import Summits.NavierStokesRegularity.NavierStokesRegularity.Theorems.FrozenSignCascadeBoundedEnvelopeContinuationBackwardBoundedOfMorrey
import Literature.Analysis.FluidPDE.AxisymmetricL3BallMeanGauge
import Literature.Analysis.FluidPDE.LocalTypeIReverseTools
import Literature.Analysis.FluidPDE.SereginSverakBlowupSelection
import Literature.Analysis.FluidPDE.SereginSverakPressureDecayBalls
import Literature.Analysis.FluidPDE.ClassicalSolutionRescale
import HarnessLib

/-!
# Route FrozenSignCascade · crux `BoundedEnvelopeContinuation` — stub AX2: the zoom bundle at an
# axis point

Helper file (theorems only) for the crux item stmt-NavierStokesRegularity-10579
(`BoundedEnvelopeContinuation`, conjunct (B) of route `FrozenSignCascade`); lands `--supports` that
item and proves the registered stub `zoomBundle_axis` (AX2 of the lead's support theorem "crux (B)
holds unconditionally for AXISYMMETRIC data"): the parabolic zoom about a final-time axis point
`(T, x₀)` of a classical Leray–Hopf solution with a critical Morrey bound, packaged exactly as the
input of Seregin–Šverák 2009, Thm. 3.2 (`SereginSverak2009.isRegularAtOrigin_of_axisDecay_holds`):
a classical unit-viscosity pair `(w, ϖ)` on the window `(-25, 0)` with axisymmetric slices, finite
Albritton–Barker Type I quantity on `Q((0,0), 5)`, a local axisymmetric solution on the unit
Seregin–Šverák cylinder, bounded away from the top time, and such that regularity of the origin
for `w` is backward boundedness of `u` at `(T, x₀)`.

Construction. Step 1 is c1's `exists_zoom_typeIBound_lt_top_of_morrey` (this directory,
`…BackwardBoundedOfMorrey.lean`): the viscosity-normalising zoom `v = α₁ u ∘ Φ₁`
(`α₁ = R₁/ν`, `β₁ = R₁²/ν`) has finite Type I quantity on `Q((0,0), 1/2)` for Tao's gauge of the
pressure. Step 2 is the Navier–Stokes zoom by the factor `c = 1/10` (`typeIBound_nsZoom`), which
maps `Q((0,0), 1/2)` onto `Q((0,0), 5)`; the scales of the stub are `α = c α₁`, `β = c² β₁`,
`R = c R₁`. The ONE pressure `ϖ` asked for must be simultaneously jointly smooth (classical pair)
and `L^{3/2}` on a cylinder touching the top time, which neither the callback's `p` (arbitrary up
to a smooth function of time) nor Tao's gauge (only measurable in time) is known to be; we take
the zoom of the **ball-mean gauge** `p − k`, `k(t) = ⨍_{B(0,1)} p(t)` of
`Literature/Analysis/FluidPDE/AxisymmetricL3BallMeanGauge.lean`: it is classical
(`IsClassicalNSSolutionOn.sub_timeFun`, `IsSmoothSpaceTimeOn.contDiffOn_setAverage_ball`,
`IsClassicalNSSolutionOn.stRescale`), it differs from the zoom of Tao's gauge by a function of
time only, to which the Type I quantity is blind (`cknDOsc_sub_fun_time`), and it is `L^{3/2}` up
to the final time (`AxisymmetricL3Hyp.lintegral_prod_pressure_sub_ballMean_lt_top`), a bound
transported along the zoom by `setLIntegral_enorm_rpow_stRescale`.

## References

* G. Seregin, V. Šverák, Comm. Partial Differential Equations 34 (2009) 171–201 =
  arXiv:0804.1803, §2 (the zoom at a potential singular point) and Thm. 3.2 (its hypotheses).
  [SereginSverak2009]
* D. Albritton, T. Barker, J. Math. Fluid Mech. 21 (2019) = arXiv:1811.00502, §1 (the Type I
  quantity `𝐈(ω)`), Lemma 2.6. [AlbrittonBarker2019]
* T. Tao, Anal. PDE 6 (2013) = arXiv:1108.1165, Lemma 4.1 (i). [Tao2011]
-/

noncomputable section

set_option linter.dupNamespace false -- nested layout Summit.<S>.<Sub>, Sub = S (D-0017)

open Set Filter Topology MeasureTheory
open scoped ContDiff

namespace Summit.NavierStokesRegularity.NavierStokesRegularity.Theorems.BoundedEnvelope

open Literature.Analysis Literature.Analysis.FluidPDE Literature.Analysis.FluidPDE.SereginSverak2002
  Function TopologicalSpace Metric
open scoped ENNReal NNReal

== == ==

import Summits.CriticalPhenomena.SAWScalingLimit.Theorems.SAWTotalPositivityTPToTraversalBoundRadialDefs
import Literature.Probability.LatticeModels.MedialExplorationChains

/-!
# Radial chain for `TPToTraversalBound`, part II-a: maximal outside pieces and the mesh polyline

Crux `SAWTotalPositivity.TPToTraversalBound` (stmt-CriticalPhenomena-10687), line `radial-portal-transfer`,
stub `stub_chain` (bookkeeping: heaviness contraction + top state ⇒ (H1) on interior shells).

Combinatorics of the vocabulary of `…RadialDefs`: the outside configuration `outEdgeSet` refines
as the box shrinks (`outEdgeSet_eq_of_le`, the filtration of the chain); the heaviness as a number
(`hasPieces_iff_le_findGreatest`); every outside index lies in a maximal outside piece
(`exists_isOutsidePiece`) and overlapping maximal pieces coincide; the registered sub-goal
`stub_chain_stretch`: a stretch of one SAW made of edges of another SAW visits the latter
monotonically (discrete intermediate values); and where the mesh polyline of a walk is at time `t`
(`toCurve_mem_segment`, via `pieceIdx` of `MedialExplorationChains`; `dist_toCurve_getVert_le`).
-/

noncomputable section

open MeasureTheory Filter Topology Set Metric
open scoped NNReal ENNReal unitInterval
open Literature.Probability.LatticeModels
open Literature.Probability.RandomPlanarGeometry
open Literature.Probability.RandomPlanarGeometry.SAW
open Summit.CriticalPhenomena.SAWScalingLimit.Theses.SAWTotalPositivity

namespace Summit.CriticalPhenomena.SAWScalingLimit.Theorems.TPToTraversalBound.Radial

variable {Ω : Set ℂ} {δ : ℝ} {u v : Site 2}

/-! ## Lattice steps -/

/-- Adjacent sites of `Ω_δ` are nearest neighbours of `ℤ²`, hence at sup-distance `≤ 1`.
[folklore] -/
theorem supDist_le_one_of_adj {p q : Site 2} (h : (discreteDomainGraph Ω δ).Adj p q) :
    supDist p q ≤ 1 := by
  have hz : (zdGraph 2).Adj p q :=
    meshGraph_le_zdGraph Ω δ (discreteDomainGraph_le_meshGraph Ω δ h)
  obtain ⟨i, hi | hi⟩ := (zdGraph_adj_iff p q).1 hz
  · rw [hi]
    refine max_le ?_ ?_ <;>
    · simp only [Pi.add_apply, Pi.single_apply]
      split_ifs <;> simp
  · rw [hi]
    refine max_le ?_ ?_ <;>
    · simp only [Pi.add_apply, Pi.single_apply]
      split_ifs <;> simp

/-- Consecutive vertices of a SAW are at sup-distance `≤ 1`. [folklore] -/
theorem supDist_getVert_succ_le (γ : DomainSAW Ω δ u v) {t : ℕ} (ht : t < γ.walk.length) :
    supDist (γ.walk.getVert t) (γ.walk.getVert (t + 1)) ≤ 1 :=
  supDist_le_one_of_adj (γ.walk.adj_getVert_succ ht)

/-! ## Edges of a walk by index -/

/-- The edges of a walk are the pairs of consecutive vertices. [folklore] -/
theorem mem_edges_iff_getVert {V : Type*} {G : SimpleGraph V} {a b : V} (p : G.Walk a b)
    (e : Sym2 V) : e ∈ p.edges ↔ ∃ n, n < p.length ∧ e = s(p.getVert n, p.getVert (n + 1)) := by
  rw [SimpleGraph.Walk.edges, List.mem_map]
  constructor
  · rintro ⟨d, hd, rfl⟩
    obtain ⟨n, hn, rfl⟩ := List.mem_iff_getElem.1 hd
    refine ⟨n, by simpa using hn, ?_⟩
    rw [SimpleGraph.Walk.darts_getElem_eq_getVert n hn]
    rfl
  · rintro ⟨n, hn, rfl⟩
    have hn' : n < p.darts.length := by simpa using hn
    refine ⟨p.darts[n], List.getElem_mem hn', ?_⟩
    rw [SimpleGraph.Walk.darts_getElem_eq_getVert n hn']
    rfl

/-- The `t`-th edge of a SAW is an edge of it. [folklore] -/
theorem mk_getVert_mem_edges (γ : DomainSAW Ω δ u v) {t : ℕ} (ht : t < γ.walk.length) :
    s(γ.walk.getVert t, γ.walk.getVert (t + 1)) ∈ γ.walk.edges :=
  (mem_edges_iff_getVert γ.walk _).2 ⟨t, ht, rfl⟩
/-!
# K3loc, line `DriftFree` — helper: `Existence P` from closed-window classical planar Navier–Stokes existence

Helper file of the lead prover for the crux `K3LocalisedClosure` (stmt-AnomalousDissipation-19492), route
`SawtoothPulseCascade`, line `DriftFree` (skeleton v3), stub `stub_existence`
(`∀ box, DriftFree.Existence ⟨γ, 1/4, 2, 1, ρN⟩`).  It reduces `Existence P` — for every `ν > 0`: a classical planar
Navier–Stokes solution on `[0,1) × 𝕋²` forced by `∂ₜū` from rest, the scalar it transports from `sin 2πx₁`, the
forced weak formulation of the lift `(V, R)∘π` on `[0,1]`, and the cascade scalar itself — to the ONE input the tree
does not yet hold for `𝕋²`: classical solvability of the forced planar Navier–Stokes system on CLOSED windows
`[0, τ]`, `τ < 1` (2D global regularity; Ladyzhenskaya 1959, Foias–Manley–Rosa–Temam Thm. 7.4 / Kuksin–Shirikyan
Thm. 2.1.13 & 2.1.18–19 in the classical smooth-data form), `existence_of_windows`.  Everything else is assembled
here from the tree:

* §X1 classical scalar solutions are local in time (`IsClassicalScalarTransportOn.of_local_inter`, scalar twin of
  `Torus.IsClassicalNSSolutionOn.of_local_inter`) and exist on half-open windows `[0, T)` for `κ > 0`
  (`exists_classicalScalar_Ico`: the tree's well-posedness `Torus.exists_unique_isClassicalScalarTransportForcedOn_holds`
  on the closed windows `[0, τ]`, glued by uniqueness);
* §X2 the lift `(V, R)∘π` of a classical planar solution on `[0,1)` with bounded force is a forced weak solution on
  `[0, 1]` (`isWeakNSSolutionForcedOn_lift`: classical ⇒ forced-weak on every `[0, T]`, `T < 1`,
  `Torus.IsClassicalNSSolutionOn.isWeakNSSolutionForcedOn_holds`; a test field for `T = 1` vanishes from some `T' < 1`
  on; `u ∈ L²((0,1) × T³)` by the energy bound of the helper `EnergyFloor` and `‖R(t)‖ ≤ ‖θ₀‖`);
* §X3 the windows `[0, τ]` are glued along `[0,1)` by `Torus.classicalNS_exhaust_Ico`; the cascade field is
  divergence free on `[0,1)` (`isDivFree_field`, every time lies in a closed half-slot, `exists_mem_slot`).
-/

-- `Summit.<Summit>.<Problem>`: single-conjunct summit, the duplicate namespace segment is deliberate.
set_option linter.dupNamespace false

== == ==

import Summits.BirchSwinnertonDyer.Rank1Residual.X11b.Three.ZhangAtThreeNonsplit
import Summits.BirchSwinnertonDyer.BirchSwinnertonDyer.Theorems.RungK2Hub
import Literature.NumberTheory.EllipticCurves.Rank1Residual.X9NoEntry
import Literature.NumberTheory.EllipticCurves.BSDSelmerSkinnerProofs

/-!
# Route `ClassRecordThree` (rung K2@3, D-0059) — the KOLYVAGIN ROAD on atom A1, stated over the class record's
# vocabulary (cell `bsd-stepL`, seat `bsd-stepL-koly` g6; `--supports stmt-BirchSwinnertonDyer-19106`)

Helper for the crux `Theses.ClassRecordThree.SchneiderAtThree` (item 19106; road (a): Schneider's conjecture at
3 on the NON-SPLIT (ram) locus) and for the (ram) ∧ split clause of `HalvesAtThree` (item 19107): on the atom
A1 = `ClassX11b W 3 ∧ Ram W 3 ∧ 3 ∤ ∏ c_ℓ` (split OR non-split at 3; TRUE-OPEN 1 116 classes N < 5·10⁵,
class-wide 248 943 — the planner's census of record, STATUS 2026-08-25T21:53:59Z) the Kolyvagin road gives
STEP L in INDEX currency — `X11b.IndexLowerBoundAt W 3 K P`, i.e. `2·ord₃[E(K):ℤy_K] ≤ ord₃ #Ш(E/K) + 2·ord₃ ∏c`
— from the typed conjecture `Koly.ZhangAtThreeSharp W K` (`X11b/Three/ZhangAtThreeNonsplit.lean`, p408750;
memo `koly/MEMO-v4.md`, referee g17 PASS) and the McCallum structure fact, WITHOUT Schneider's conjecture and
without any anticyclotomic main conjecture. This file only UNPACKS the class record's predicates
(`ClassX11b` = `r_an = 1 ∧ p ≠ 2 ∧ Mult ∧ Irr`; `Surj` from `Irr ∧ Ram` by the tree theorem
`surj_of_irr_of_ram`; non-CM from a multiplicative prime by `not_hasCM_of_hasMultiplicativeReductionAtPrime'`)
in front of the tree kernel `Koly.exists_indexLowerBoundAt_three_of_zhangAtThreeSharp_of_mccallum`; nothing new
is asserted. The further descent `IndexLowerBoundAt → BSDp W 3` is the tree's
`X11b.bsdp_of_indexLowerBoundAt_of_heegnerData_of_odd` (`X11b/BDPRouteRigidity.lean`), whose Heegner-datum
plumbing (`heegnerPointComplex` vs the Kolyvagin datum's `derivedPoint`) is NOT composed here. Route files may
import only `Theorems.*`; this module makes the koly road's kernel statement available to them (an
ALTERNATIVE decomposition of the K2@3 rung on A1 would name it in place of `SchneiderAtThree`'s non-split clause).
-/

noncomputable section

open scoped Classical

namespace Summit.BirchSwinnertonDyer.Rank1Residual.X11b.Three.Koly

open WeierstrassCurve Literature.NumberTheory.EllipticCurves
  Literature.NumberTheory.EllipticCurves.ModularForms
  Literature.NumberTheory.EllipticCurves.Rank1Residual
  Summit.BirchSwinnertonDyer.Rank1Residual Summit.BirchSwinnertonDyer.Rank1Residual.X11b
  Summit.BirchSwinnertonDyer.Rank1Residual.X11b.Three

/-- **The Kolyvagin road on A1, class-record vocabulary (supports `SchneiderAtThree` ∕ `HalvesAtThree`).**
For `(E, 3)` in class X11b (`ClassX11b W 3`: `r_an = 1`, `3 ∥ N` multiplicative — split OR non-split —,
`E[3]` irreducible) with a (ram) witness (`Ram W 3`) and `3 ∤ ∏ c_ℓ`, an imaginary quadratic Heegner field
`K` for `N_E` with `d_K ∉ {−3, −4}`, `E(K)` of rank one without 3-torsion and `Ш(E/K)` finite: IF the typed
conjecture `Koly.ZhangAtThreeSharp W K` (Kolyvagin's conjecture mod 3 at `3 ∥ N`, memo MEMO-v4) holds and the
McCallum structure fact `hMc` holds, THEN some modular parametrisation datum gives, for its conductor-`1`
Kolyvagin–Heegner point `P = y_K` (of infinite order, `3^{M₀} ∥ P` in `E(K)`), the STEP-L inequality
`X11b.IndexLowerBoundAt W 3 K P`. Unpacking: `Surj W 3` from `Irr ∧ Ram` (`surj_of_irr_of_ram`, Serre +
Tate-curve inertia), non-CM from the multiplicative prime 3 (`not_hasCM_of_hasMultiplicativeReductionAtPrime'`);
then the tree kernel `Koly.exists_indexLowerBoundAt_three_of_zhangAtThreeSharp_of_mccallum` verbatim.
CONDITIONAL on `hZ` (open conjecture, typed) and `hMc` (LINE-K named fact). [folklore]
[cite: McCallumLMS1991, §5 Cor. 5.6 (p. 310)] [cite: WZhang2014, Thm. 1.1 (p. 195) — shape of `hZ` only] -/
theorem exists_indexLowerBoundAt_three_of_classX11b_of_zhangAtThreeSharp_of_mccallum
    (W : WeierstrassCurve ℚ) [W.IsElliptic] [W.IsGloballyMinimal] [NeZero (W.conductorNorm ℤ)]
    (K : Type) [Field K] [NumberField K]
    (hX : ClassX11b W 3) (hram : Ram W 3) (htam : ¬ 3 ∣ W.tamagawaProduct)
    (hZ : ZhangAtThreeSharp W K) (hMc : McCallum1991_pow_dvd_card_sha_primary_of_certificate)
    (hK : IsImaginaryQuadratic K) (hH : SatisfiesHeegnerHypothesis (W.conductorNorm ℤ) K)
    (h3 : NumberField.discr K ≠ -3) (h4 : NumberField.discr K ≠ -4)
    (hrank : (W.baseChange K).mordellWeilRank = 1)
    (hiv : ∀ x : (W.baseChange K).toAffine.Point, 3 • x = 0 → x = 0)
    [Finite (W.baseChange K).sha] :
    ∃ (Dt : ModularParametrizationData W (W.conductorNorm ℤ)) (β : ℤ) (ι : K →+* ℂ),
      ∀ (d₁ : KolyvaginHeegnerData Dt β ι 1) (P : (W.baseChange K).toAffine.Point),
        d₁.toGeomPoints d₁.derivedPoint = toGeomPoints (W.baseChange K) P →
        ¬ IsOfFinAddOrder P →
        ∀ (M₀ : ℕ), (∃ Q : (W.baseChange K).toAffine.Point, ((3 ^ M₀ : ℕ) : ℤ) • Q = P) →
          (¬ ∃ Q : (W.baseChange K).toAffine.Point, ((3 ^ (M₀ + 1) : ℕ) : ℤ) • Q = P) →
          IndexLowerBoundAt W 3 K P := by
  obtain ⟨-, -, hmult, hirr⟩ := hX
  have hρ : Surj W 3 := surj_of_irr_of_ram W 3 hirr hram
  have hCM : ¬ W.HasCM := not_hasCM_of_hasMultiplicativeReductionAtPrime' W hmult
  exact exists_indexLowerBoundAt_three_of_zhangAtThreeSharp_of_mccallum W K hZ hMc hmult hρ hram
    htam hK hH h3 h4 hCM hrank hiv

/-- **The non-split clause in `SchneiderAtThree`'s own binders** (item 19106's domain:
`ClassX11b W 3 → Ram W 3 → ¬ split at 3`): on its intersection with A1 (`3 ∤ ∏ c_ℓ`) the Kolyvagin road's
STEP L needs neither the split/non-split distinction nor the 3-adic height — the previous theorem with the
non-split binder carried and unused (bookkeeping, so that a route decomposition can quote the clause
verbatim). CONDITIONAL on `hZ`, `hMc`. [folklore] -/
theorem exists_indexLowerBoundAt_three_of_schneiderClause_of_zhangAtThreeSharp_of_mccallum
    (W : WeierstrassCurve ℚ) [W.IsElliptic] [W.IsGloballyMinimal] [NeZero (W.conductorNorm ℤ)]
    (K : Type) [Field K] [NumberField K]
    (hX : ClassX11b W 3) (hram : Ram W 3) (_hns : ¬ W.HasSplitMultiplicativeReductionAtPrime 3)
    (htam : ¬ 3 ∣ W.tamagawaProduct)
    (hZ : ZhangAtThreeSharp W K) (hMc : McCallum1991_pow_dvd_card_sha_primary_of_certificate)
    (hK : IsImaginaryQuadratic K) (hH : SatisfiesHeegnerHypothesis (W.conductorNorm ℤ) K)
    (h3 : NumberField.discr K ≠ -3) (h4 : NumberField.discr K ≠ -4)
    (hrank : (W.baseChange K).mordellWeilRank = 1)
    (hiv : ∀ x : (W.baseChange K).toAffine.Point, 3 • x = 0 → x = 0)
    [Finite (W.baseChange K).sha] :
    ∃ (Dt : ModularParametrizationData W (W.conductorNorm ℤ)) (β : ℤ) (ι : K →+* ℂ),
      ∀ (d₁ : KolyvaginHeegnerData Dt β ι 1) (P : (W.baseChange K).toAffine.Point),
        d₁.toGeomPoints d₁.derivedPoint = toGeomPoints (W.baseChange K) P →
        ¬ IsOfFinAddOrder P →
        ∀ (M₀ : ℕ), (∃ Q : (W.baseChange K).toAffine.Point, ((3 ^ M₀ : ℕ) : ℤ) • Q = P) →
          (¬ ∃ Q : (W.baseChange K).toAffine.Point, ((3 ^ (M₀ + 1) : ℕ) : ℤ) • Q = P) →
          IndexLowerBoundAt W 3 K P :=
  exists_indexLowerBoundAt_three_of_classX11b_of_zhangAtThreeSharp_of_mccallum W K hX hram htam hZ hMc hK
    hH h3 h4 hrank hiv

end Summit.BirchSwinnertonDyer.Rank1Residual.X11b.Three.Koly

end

== == ==

• GOAL OF THE EXERCISE: Where a line of the material above holds the string "RandomPlanarGeometry", copy that line.

• WORKED SOLUTION:
open Literature.Probability.RandomPlanarGeometry
open Literature.Probability.RandomPlanarGeometry.SAW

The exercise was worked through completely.